VIRGINIA WOOLF, La torre inclinada

A Camilo Hoyos y Oliver Lubrich conversadores A manera de epílogo I A Napoleón - photo 1

A Camilo Hoyos y Oliver Lubrich, conversadores

A manera de epílogo

I

A Napoleón Bonaparte, que no era novelista, se le atribuye un epigrama digno de García Márquez. Para entender a un hombre, dicen que dijo, hay que entender el mundo de sus veinte años. El narrador de una de mis novelas recuerda la frase y la utiliza para explicarse; yo confieso que más de una vez he tenido la tentación de hacer lo mismo.
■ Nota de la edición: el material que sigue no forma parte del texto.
import Mathlib
import HarnessLib
import Literature.MathematicalPhysics.KineticTheory.VelocityFlipNoise
import Summits.AtomisticToContinuum.FouriersLaw.Theorems.VanishingNoiseTransferNoisyFourierFlipCeilingBondResponse
import Summits.AtomisticToContinuum.FouriersLaw.Theorems.VanishingNoiseTransferVanishingNoiseBoundStubForwardFieldLeakFreeAux1

/-!
# The leak of a flip forward field is invisible in interior windows
(stub `stub_forwardFieldLeakFree`, S2 of line `energy-dipole-leak-coercivity`, crux
stmt-AtomisticToContinuum-11976 `VanishingNoiseTransfer.VanishingNoiseBound`; `--supports` file)

Setting: the pinned anharmonic chain `P = pinnedChain ω₂ lam β γ` (all parameters `> 0`), `T > 0`,
`L ≥ 2`, any flip rate `ε`, the Gibbs state `μ_T = P.gibbsMeasure L T`, and a classical dual FORWARD FIELD
`g ∈ C²`, `|g| ≤ C₀ e^{H/4T}`, of the flip-noisy equilibrium generator: `(L_{T,T} + εS) g = −(p_0² − T)`
pointwise (`S = flipNoise`, Bernardin–Olla's velocity flips). A WINDOW is a site interval
`[lo, hi] ⊆ [1, L−2]` (no bath site). For every smooth test function `φ` that depends only on the
coordinates `(q_k, p_k)`, `lo ≤ k ≤ hi`, vanishes as soon as one of those coordinates is `≥ R` in absolute
value, and is EVEN in every momentum:

  `∫ g · X_H φ dμ_T = 0`     (`forwardField_leakFree`, `stub_forwardFieldLeakFree`).

Proof (an identity; Bernardin–Olla 2011 §2.1: `S` symmetric, `X_H` antisymmetric, `B` symmetric under
`μ_T`). `(g, k_0 + εSg)` is a forward pair of the plain equilibrium generator (`flip_forwardPair`,
`k_0 = p_0² − T`), and `φ` is a BACKWARD pair with source `X_H φ`: `−X_H φ + γ S_B φ = −X_H φ` because the
thermostats do not see `φ` (`S_B φ = 0`: `B = bathWeight` lives on the bath sites `0, L−1 ∉ [lo, hi]` and
`∂_{p_0} φ = ∂_{p_{L−1}} φ = 0`). The cutoff-free cross Green identity `integral_cross_eq` gives
`∫ g X_H φ dμ_T = ∫ φ (k_0 + εSg) dμ_T`, and both terms vanish: `⟨φ, Sg⟩ = ⟨Sφ, g⟩ = 0` (`S` symmetric,
`Sφ = 0` for momentum-even `φ`) and `⟨φ, p_0² − T⟩_{μ_T} = 0` (`φ` does not depend on `p_0`, Gaussian
integration by parts). The `L²(μ_T)` regularity fed to `integral_cross_eq`: `g ∈ L²` from the `e^{H/4T}`
bound; `φ` and its first partials are BOUNDED (they are window-local and vanish far out in the window
coordinates, so they factor through a compact set), whence `|X_H φ| ≤ C(1 + H)` — this is the package
`memLp_two_of_windowLocal` of the companion file `…StubForwardFieldLeakFreeAux1` (`--supports` file 1/2;
this is file 2/2).

References: Bernardin–Olla 2011 §2.1; Bonetto–Lebowitz–Rey-Bellet 2000 §5.2; folklore.
-/

noncomputable section

open MeasureTheory Filter Topology Finset
open scoped ContDiff
open Literature.MathematicalPhysics.KineticTheory.HeatConduction
open Summit.AtomisticToContinuum.FouriersLaw.Theorems.SuperadditiveResistance.DeviceLiouville
  (kin liouvilleOp bathOp kin_eq_sq)
open Summit.AtomisticToContinuum.FouriersLaw.Cruxes.SuperadditiveResistance.FloatingProbeBypassLaplacian
  (pinnedChain_memLp_two_snd_sq integral_mul_sq_sub_gibbsMeasure_eq_zero)
open Summit.AtomisticToContinuum.FouriersLaw.Cruxes.ConductanceLowerBound.ForecastSensitivity
  (integral_cross_eq)
open Summit.AtomisticToContinuum.FouriersLaw.Cruxes.SuperadditiveResistance.InsertionToolbox
  (pinnedChain_memLp_two_of_abs_le)

namespace Summit.AtomisticToContinuum.FouriersLaw.Theorems.VanishingNoiseBound

/-! ## The leak of a flip forward field vanishes on interior windows -/

section LeakFree

variable {ω₂ lam β γ : ℝ}

/-- **The forward field's leak is invisible in interior windows.** For the pinned chain (all
parameters `> 0`), `T > 0`, `L ≥ 2`, any `ε`, every classical `C²`, `e^{H/4T}`-bounded solution `g` of
`(L_{T,T} + εS) g = −(p_0² − T)`, every window `[lo, hi] ⊆ [1, L−2]` and every smooth `φ` that depends
only on the window coordinates, vanishes as soon as one of them is `≥ R` in size, and is even in every
momentum: `∫ g · X_H φ dμ_T = 0`. Proof: cross Green identity `integral_cross_eq` for the forward pair
`(g, k_0 + εSg)` against the backward pair `(φ, X_H φ)` (`S_B φ = 0`), then `⟨φ, Sg⟩ = ⟨Sφ, g⟩ = 0` and
`⟨φ, p_0² − T⟩_{μ_T} = 0`. [Bernardin–Olla 2011, §2.1] [folklore] -/
theorem forwardField_leakFree (hω : 0 < ω₂) (hl : 0 < lam) (hβ : 0 < β) (hγ : 0 < γ) {T : ℝ}
    (hT : 0 < T) (ε : ℝ) {L : ℕ} (hL : 2 ≤ L) {g : PhaseSpace L → ℝ} (hg2 : ContDiff ℝ 2 g)
    (hgb : ∃ C₀ : ℝ, ∀ u, |g u| ≤ C₀ * Real.exp (1 / (4 * T) * (pinnedChain ω₂ lam β γ).hamiltonian L u))
    (hpde : ∀ u, (pinnedChain ω₂ lam β γ).flipGenerator L T T ε g u = -(kin L 0 u - T))
    {lo hi : ℕ} (hlo : 1 ≤ lo) (hhi : hi + 2 ≤ L) {φ : PhaseSpace L → ℝ} (hφ : ContDiff ℝ ∞ φ)
    (hdep : ∀ u v : PhaseSpace L,
      (∀ k : Fin L, lo ≤ k.val → k.val ≤ hi → u.1 k = v.1 k ∧ u.2 k = v.2 k) → φ u = φ v)
    (hvan : ∃ R : ℝ, ∀ u : PhaseSpace L,
      (∃ k : Fin L, lo ≤ k.val ∧ k.val ≤ hi ∧ (R ≤ |u.1 k| ∨ R ≤ |u.2 k|)) → φ u = 0)
    (heven : ∀ (z : Fin L) (u : PhaseSpace L), φ (momentumFlip z u) = φ u) :
    ∫ u, g u * liouvilleOp (pinnedChain ω₂ lam β γ) L φ u ∂((pinnedChain ω₂ lam β γ).gibbsMeasure L T) =
      0 := by
  have hL0 : 0 < L := by omega
  set P := pinnedChain ω₂ lam β γ with hP
  set μ := P.gibbsMeasure L T with hμdef
  set B := OscillatorChain.bathWeight L with hB
  haveI : IsProbabilityMeasure μ := pinnedChain_isProbabilityMeasure_gibbsMeasure hω hl.le hβ.le γ L hT
  have hflip := gibbs_flipInvariant (ω₂ := ω₂) (lam := lam) (β := β) (γ := γ) L T
  -- regularity of `g`
  obtain ⟨C₀, hC₀⟩ := hgb
  have h14 : 2 * (1 / (4 * T)) < 1 / T := by
    rw [show 2 * (1 / (4 * T)) = 1 / (2 * T) by field_simp; ring, div_lt_div_iff₀ (by positivity) hT]
    nlinarith
  have hgL : MemLp g 2 μ :=
    memLp_two_of_abs_le_exp_hamiltonian hω hl.le hβ.le γ L hT h14 hg2.continuous hC₀
  -- regularity of `φ` and `X_H φ`
  have hφ2 : ContDiff ℝ 2 φ := hφ.of_le (by norm_cast)
  obtain ⟨hφL2, hXφL2⟩ := memLp_two_of_windowLocal hω hl.le hβ.le γ hT hφ2 hdep hvan
  -- the sources
  have hk0L2 : MemLp (fun x => kin L 0 x - T) 2 μ :=
    ((pinnedChain_memLp_two_snd_sq hω hl.le hβ.le γ L hT ⟨0, hL0⟩).sub (memLp_const T)).ae_eq
      (ae_of_all _ fun x => by simp [kin_eq_sq hL0])
  have hSgL2 : MemLp (flipNoise L g) 2 μ := memLp_flipNoise hflip hgL
  set k' : PhaseSpace L → ℝ := fun x => (kin L 0 x - T) + ε * flipNoise L g x with hk'
  have hk'L2 : MemLp k' 2 μ := hk0L2.add (hSgL2.const_mul ε)
  -- the two pairs
  have hB0 : ∀ i, 0 ≤ B i := by
    intro i
    simp only [hB, OscillatorChain.bathWeight]
    positivity
  have hpg : ∀ x, 1 * liouvilleOp P L g x + γ * bathOp L B T g x = -k' x := fun x =>
    flip_forwardPair (ω₂ := ω₂) (lam := lam) (β := β) (γ := γ) L T ε (k := fun y => kin L 0 y - T) hpde x
  have hpφ : ∀ x, -1 * liouvilleOp P L φ x + γ * bathOp L B T φ x = -(liouvilleOp P L φ x) := by
    intro x
    rw [hB, bathOp_bathWeight_eq_zero_of_window hdep hlo hhi T x]
    ring
  -- the cross identity, cutoff removed, in Gibbs-measure form
  have hρeq : ∫ x, φ x * k' x * P.gibbsDensity L T x =
      ∫ x, g x * liouvilleOp P L φ x * P.gibbsDensity L T x :=
    integral_cross_eq hω hl.le hβ.le L hT B hB0 1 hγ hg2 hφ2 hgL hk'L2 hφL2 hXφL2 hpg hpφ
  have hμeq : ∫ x, g x * liouvilleOp P L φ x ∂μ = ∫ x, φ x * k' x ∂μ := by
    rw [P.integral_gibbsMeasure, P.integral_gibbsMeasure, hρeq]
  -- `⟨φ, k'⟩ = ⟨φ, k_0⟩ + ε⟨φ, Sg⟩ = 0 + 0`
  have hφk0 : ∫ x, φ x * (kin L 0 x - T) ∂μ = 0 := by
    have e1 : ∫ x, φ x * (kin L 0 x - T) ∂μ = ∫ x, φ x * (x.2 ⟨0, hL0⟩ ^ 2 - T) ∂μ :=
      integral_congr_ae (ae_of_all _ fun x => by dsimp only; rw [kin_eq_sq hL0])
    rw [e1]
    refine integral_mul_sq_sub_gibbsMeasure_eq_zero hω hl.le hβ.le γ L hT ⟨0, hL0⟩ (fun x t => ?_) hφL2
    refine hdep _ _ fun k hk1 hk2 => ?_
    have hk0 : k ≠ ⟨0, hL0⟩ := fun h => by
      have h' : k.val = 0 := congrArg Fin.val h
      omega
    simp [hk0]
  have hφS : ∫ x, φ x * flipNoise L g x ∂μ = 0 := by
    have hgi : ∀ i, MemLp (fun x => g (momentumFlip i x)) 2 μ := memLp_comp_momentumFlip hflip hgL
    rw [integral_mul_flipNoise hflip (hφL2.integrable_mul hgL) (fun i => hφL2.integrable_mul (hgi i))]
    have h0 : flipNoise L φ = fun _ => 0 := funext fun x => flipNoise_eq_zero_of_invariant heven x
    simp [h0]
  have hφk' : ∫ x, φ x * k' x ∂μ = 0 := by
    have i1 : Integrable (fun x => φ x * (kin L 0 x - T)) μ := hφL2.integrable_mul hk0L2
    have i2 : Integrable (fun x => φ x * flipNoise L g x) μ := hφL2.integrable_mul hSgL2
    have e : (fun x => φ x * k' x) = fun x => φ x * (kin L 0 x - T) + ε * (φ x * flipNoise L g x) := by
      funext x; rw [hk']; ring
    rw [e, integral_add i1 (i2.const_mul ε), integral_const_mul, hφS, hφk0]
    ring
  rw [hμeq, hφk']

end LeakFree

/-! ## The registered stub -/

/-- **Stub S2 · forwardFieldLeakFree** of line `energy-dipole-leak-coercivity` (crux
stmt-AtomisticToContinuum-11976 `VanishingNoiseTransfer.VanishingNoiseBound`), in its registered form: for the
pinned chain (all parameters `> 0`), `T > 0`, `L ≥ 2`, any `ε`, every classical `C²`, `e^{H/4T}`-bounded dual
forward field `g` of the flip-noisy equilibrium generator (`(L_{T,T} + εS) g = −(p_0² − T)`), every interior
window `[lo, hi] ⊆ [1, L−2]` and every smooth window-local, far-vanishing, momentum-even `φ`:
`∫ g · X_H φ dμ_T = 0` (`forwardField_leakFree`). [Bernardin–Olla 2011, §2.1] [folklore] -/
theorem stub_forwardFieldLeakFree :
    ∀ ω₂ lam β γ : ℝ, 0 < ω₂ → 0 < lam → 0 < β → 0 < γ → ∀ (T ε : ℝ), 0 < T →
      ∀ (L : ℕ), 2 ≤ L → ∀ g : PhaseSpace L → ℝ, ContDiff ℝ 2 g →
        (∃ C₀ : ℝ, ∀ u, |g u| ≤ C₀ * Real.exp (1 / (4 * T) * (pinnedChain ω₂ lam β γ).hamiltonian L u)) →
        (∀ u, (pinnedChain ω₂ lam β γ).flipGenerator L T T ε g u = -(kin L 0 u - T)) →
        ∀ (lo hi : ℕ), 1 ≤ lo → hi + 2 ≤ L →
        ∀ φ : PhaseSpace L → ℝ, ContDiff ℝ ((⊤ : ℕ∞) : WithTop ℕ∞) φ →
          (∀ u v : PhaseSpace L,
            (∀ k : Fin L, lo ≤ k.val → k.val ≤ hi → u.1 k = v.1 k ∧ u.2 k = v.2 k) → φ u = φ v) →
          (∃ R : ℝ, ∀ u : PhaseSpace L,
            (∃ k : Fin L, lo ≤ k.val ∧ k.val ≤ hi ∧ (R ≤ |u.1 k| ∨ R ≤ |u.2 k|)) → φ u = 0) →
          (∀ (z : Fin L) (u : PhaseSpace L), φ (momentumFlip z u) = φ u) →
          ∫ u, g u * liouvilleOp (pinnedChain ω₂ lam β γ) L φ u
              ∂((pinnedChain ω₂ lam β γ).gibbsMeasure L T) = 0 :=
  fun _ _ _ _ hω hl hβ hγ _ ε hT _ hL _ hg2 hgb hpde _ _ hlo hhi _ hφ hdep hvan heven =>
    forwardField_leakFree hω hl hβ hγ hT ε hL hg2 hgb hpde hlo hhi hφ hdep hvan heven

end Summit.AtomisticToContinuum.FouriersLaw.Theorems.VanishingNoiseBound

end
El mundo de mis veinte años era el de 1993, un año convulso durante el cual mi ciudad entraba en los estertores de la violencia extrema que la había marcado durante la década precedente: sólo en los tres primeros meses, las bombas de los carteles de la droga, en medio de la guerra que le habían declarado al Estado colombiano, acabarían con la vida de unas cien personas. Mientras eso ocurría, yo me percataba poco a poco de que la lectura de novelas, que había llenado mis ratos libres de estudiante de Derecho, se estaba convirtiendo en una vocación feroz; y al terminar el año, por los días en que el narcotraficante más buscado de la historia moría abaleado en un tejado de Medellín, ya había entendido que nada me parecía tan digno de mi dedicación absoluta, de sacrificios sin cuento y de los riesgos insondables del fracaso como el lento aprendizaje del arte de la novela.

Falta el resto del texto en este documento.